所以,如果诡务司也遇到需要为人造像之事,都会去找李贺。
屈突宜听了在旁点头,表示同意。
“然后再将画像交给万年县,请他们拿去庆云楼,给那些与库奇娜相熟的娘子与小厮辨认,是不是就是教库奇娜豢养大青面的那人。”
吴老爹也听呆了,似是第一次听说自己的棋友竟是这么要紧的人物,朝中各司经对他如此关注。
李好问又看了一眼吴老爹,终于又冷淡地补了一句:“然后就将此人移交给大理寺。”
吴老爹差点儿没再次瘫倒在地上。但章平见多了撒泼耍赖之人,直接叫来老王头,将人攥着衣领一提,就轻轻巧巧地提了起来,送到典籍库那边李贺那里去了。
*
午后,章平将手续文件办全,吴家人便交由叶小楼带走,作为“踏影蛊”一案的主要嫌疑人送去了大理寺。
由李贺绘制的“鸿波”画像也转给了万年县不良帅姜有年,由万年县自去平康坊向庆云楼的人闻讯。
其间,曾三郎带着七分惶恐三分惊惧,到诡务司来打听昨夜的案子。见诡务司确实没有查办他那件“宝刀失窃案”的意思,正千恩万谢地要去,却被屈突宜拦住,要他去李贺那里,将昨夜梦中所见交代出来,由李贺整理成案卷。
于是曾三郎往典籍区赶去。而诡务司正厅前,终于暂得安静。
李好问的小厮卓来独自一人,坐在阶前,手中攥着一枚枯黄的狗尾巴草,毛茸茸的草尖在卓来的鼻尖拂来拂去,卓来却愀然不乐。
李好问见他如此,过来温言问道:“怎么了?”
卓来抬起头望着李好问,眼睛里有亮晶晶的东西:“六郎君,张哥张嫂都是好人啊!张嫂的爷娘,为什么要害他们呀?”
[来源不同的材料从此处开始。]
/-- **`P` is closed under polynomial-time truth-table reductions**: `ttLang Q q D A ∈ P` for
`Q ∈ FP`, `D ∈ P`, `A ∈ P` (`P^P = P`). [Ladner–Lynch–Selman 1975, §3; Arora–Barak 2009, §1.3]
[cite: LadnerLynchSelman1975, §3] -/
theorem ttLang_mem_P (hQ : Q ∈ FP) (hD : D ∈ Classes.P) {A : Language Bool} (hA : A ∈ Classes.P) :
    ttLang Q q D A ∈ Classes.P :=
  PRelClass_P_subset_P (ttLang_mem_PRelClass hQ hD hA)

end TT

/-! ### Bounded quantifiers over `P` -/

section Bounded

variable (q : Polynomial ℕ) (A : Language Bool)

/-- `ballLang q A = {x | ∀ i < q(|x|), ⟨x, 1ⁱ⟩ ∈ A}` — a polynomially bounded universal quantifier.
[Arora–Barak 2009, §1.3 (loops of polynomial length)] [folklore] -/
def ballLang : Language Bool := {x | ∀ i < q.eval x.length, boolPair x (List.replicate i true) ∈ A}

/-- `bexLang q A = {x | ∃ i < q(|x|), ⟨x, 1ⁱ⟩ ∈ A}` — a polynomially bounded existential quantifier.
[Arora–Barak 2009, §1.3] [folklore] -/
def bexLang : Language Bool := {x | ∃ i < q.eval x.length, boolPair x (List.replicate i true) ∈ A}

/-- `parityLang q A = {x | #{i < q(|x|) | ⟨x, 1ⁱ⟩ ∈ A} is odd}` — a polynomially bounded parity
quantifier (arithmetic in `GF(2)`; the count is `Set.ncard`, no decidability needed).
[Arora–Barak 2009, §1.3] [folklore] -/
def parityLang : Language Bool :=
  {x | Odd (Set.ncard {i : ℕ | i < q.eval x.length ∧ boolPair x (List.replicate i true) ∈ A})}

variable {q A}

/-- Membership in `ballLang`. [folklore] -/
@[simp] theorem mem_ballLang {x : List Bool} :
    x ∈ ballLang q A ↔ ∀ i < q.eval x.length, boolPair x (List.replicate i true) ∈ A := Iff.rfl

/-- Membership in `bexLang`. [folklore] -/
@[simp] theorem mem_bexLang {x : List Bool} :
    x ∈ bexLang q A ↔ ∃ i < q.eval x.length, boolPair x (List.replicate i true) ∈ A := Iff.rfl

/-- Membership in `parityLang`. [folklore] -/
@[simp] theorem mem_parityLang {x : List Bool} :
    x ∈ parityLang q A ↔
      Odd (Set.ncard {i : ℕ | i < q.eval x.length ∧ boolPair x (List.replicate i true) ∈ A}) :=
  Iff.rfl

/-- The counted set of `parityLang` as a filtered range (for counting with `Finset.card`).
[folklore] -/
theorem ncard_setOf_lt_and (n : ℕ) (p : ℕ → Prop) [DecidablePred p] :
    Set.ncard {i : ℕ | i < n ∧ p i} = ((Finset.range n).filter p).card := by
  rw [← Set.ncard_coe_finset]
  congr 1
  ext i
  simp

/-- With the identity as query generator the answer bits are the membership bits of `⟨x, 1ⁱ⟩`.
[folklore] -/
theorem mem_ttBits_id_iff (x : List Bool) (n : ℕ) (b : Bool) :
    b ∈ ttBits id A x n ↔ ∃ i < n, A.boolIndicator (boolPair x (List.replicate i true)) = b := by
  simp [ttBits]

/-- The indicator is `true` iff membership. [folklore] -/
theorem boolIndicator_eq_true_iff' (L : Language Bool) (w : List Bool) :
    L.boolIndicator w = true ↔ w ∈ L :=
  ⟨fun h => by
    by_contra h2
    rw [(Set.notMem_iff_boolIndicator _ _).1 h2] at h
    exact Bool.false_ne_true h, fun h => (Set.mem_iff_boolIndicator _ _).1 h⟩

/-- The indicator is `false` iff non-membership. [folklore] -/
theorem boolIndicator_eq_false_iff' (L : Language Bool) (w : List Bool) :
    L.boolIndicator w = false ↔ w ∉ L := by
  rw [← boolIndicator_eq_true_iff', Bool.eq_false_iff]

/-- `ballLang` as a truth-table reduction: no answer bit is `0`. [folklore] -/
theorem ballLang_eq_ttLang : ballLang q A = ttLang id q (sndP ⁻¹' NoBit false) A := by
  ext x
  rw [mem_ttLang_iff, memL_preimage, mem_NoBit, mem_ballLang, sndP_boolPair, mem_ttBits_id_iff]
  simp only [not_exists, not_and, boolIndicator_eq_false_iff', not_not]

/-- `bexLang` as a truth-table reduction: some answer bit is `1`. [folklore] -/
theorem bexLang_eq_ttLang : bexLang q A = ttLang id q (sndP ⁻¹' HasBit true) A := by
  ext x
  rw [mem_ttLang_iff, memL_preimage, mem_bexLang, sndP_boolPair, mem_HasBit, mem_ttBits_id_iff]
  simp only [boolIndicator_eq_true_iff']

/-- The number of ones among the answer bits is the number of members (counted over a filtered
range). [folklore] -/
theorem count_true_ttBits_id_eq_card (x : List Bool) (p : ℕ → Prop) [DecidablePred p]
    (hp : ∀ i, p i ↔ boolPair x (List.replicate i true) ∈ A) :
    ∀ n : ℕ, (ttBits id A x n).count true = ((Finset.range n).filter p).card
  | 0 => by simp [ttBits]
  | n + 1 => by
    rw [ttBits_succ, List.count_append, count_true_ttBits_id_eq_card x p hp n, Finset.range_add_one,
      Finset.filter_insert]
    by_cases hn : boolPair x (List.replicate n true) ∈ A
    · have hb : A.boolIndicator (id (boolPair x (List.replicate n true))) = true :=
        (boolIndicator_eq_true_iff' A _).2 hn
      rw [if_pos ((hp n).2 hn), Finset.card_insert_of_notMem (by simp), hb]
      simp
    · have hb : A.boolIndicator (id (boolPair x (List.replicate n true))) = false :=
        (boolIndicator_eq_false_iff' A _).2 hn
      rw [if_neg (fun h => hn ((hp n).1 h)), hb]
      simp

/-- The number of ones among the answer bits is the number of members. [folklore] -/
theorem count_true_ttBits_id (x : List Bool) (n : ℕ) :
    (ttBits id A x n).count true =
      Set.ncard {i : ℕ | i < n ∧ boolPair x (List.replicate i true) ∈ A} := by
  classical
  rw [ncard_setOf_lt_and, count_true_ttBits_id_eq_card x _ (fun i => Iff.rfl) n]

/-- `parityLang` as a truth-table reduction: oddly many answer bits are `1`. [folklore] -/
theorem parityLang_eq_ttLang : parityLang q A = ttLang id q (sndP ⁻¹' OddOnes) A := by
  ext x
  rw [mem_ttLang_iff, memL_preimage, mem_parityLang, sndP_boolPair, mem_OddOnes, count_true_ttBits_id]

/-- **`P` is closed under polynomially bounded `∀`**: `ballLang q A ∈ P` for `A ∈ P`.
[Arora–Barak 2009, §1.3] [folklore] -/
theorem ballLang_mem_P (q : Polynomial ℕ) {A : Language Bool} (hA : A ∈ Classes.P) : ballLang q A ∈ Classes.P := by
  rw [ballLang_eq_ttLang]
  exact ttLang_mem_P id_mem_FP (preimage_mem_P (NoBit_mem_P false) sndP_mem_FP) hA

/-- **`P` is closed under polynomially bounded `∃`**: `bexLang q A ∈ P` for `A ∈ P`.
[Arora–Barak 2009, §1.3] [folklore] -/
theorem bexLang_mem_P (q : Polynomial ℕ) {A : Language Bool} (hA : A ∈ Classes.P) : bexLang q A ∈ Classes.P := by
  rw [bexLang_eq_ttLang]
  exact ttLang_mem_P id_mem_FP (preimage_mem_P (HasBit_mem_P true) sndP_mem_FP) hA

/-- **`P` is closed under polynomially bounded parity quantification**: `parityLang q A ∈ P` for
`A ∈ P`. [Arora–Barak 2009, §1.3] [folklore] -/
theorem parityLang_mem_P (q : Polynomial ℕ) {A : Language Bool} (hA : A ∈ Classes.P) : parityLang q A ∈ Classes.P := by
  rw [parityLang_eq_ttLang]
  exact ttLang_mem_P id_mem_FP (preimage_mem_P OddOnes_mem_P sndP_mem_FP) hA

/-- `ballLang q A ∈ P^C` for `A ∈ C`. [folklore] -/
theorem ballLang_mem_PRelClass (q : Polynomial ℕ) {C : Set (Language Bool)} {A : Language Bool}
    (hA : A ∈ C) : ballLang q A ∈ PRelClass C := by
  rw [ballLang_eq_ttLang]
  exact ttLang_mem_PRelClass id_mem_FP (preimage_mem_P (NoBit_mem_P false) sndP_mem_FP) hA

/-- `bexLang q A ∈ P^C` for `A ∈ C`. [folklore] -/
theorem bexLang_mem_PRelClass (q : Polynomial ℕ) {C : Set (Language Bool)} {A : Language Bool}
    (hA : A ∈ C) : bexLang q A ∈ PRelClass C := by
  rw [bexLang_eq_ttLang]
  exact ttLang_mem_PRelClass id_mem_FP (preimage_mem_P (HasBit_mem_P true) sndP_mem_FP) hA

end Bounded

end Literature.Computability.Complexity
import Summits.HubbardSuperconductivity.HubbardSuperconductivity.Theorems.AnisotropyChordTransferFibre3FinXBSym

/-!
# Route `AnisotropyChord` / H0 rotor rung: FIN exact-block row-`N₁` certificate at `L = 22` — cell facts, part `o`

Kernel facts `xbCellAny 22 (49/50) la lb c = true` (via the symmetric-table evaluator `xbCellAnyW` of `…FinXBSym`: `rw [← xbCellAnyW_eq]; decide +kernel`, zero data) for 2 λ-cells of the per-`L` cover
(`…FinXBCover.xbCheck`; cell design: p3 g5 scratch `xb_design.py`, float mirror `xb_mirror.py`); assembled in `…FinXBTwentyTwo`.
Prover seat `hubbard-h0-rotor-p3` g5; helper for piece A = stmt-HubbardSuperconductivity-23918 of rung 19089 (`--supports`, helper class).
WHAT THIS IS NOT: nothing here proves superconductivity in the Hubbard model (rotor TARGET as worded stays FALSE, g15 verdict); kernel facts for the FIN certificate of ONE hypothesis (row `N₁`) of ONE conditional reduction.  Tree imports only; no sorry, no new axioms.
-/

set_option linter.dupNamespace false

namespace Summit.HubbardSuperconductivity.HubbardSuperconductivity.Theorems.AnisotropyChord.Transfer.Fibre3

namespace FinXB

set_option maxHeartbeats 4000000 in
/-- kernel fact: cell 43 at `L = 22` (certified, c = (1/2 : ℚ)). [folklore] -/
theorem xb22_43 : xbCellAny 22 (49/50 : ℚ) 652988734605366 692168058681689 (1/2 : ℚ) = true := by
  rw [← xbCellAnyW_eq]
  decide +kernel

set_option maxHeartbeats 4000000 in
/-- kernel fact: cell 44 at `L = 22` (certified, c = (1/2 : ℚ)). [folklore] -/
theorem xb22_44 : xbCellAny 22 (49/50 : ℚ) 692168058681689 733698142202591 (1/2 : ℚ) = true := by
  rw [← xbCellAnyW_eq]
  decide +kernel

end FinXB

end Summit.HubbardSuperconductivity.HubbardSuperconductivity.Theorems.AnisotropyChord.Transfer.Fibre3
李好问低头想了想,道:“这件事的起因非为害人,而是要想控制——张嫂的爷娘,只想着让张嫂按照他们的想法去行事,嘴上说是为了张嫂好,但事实上只是想要控制她罢了。张嫂有自己的决心,他们便另外设法,逼迫她改变心意……”
中国式的家长啊……
越是如此,便越是容易受人愚弄,最终酿成大祸。
卓来难过地低头:“我懂……张嫂的爷娘未必真是为张嫂好,他们只想让她听他们的。可是现在怎么办?张嫂的爷娘也管不了她了,武哥一家子该怎么办?”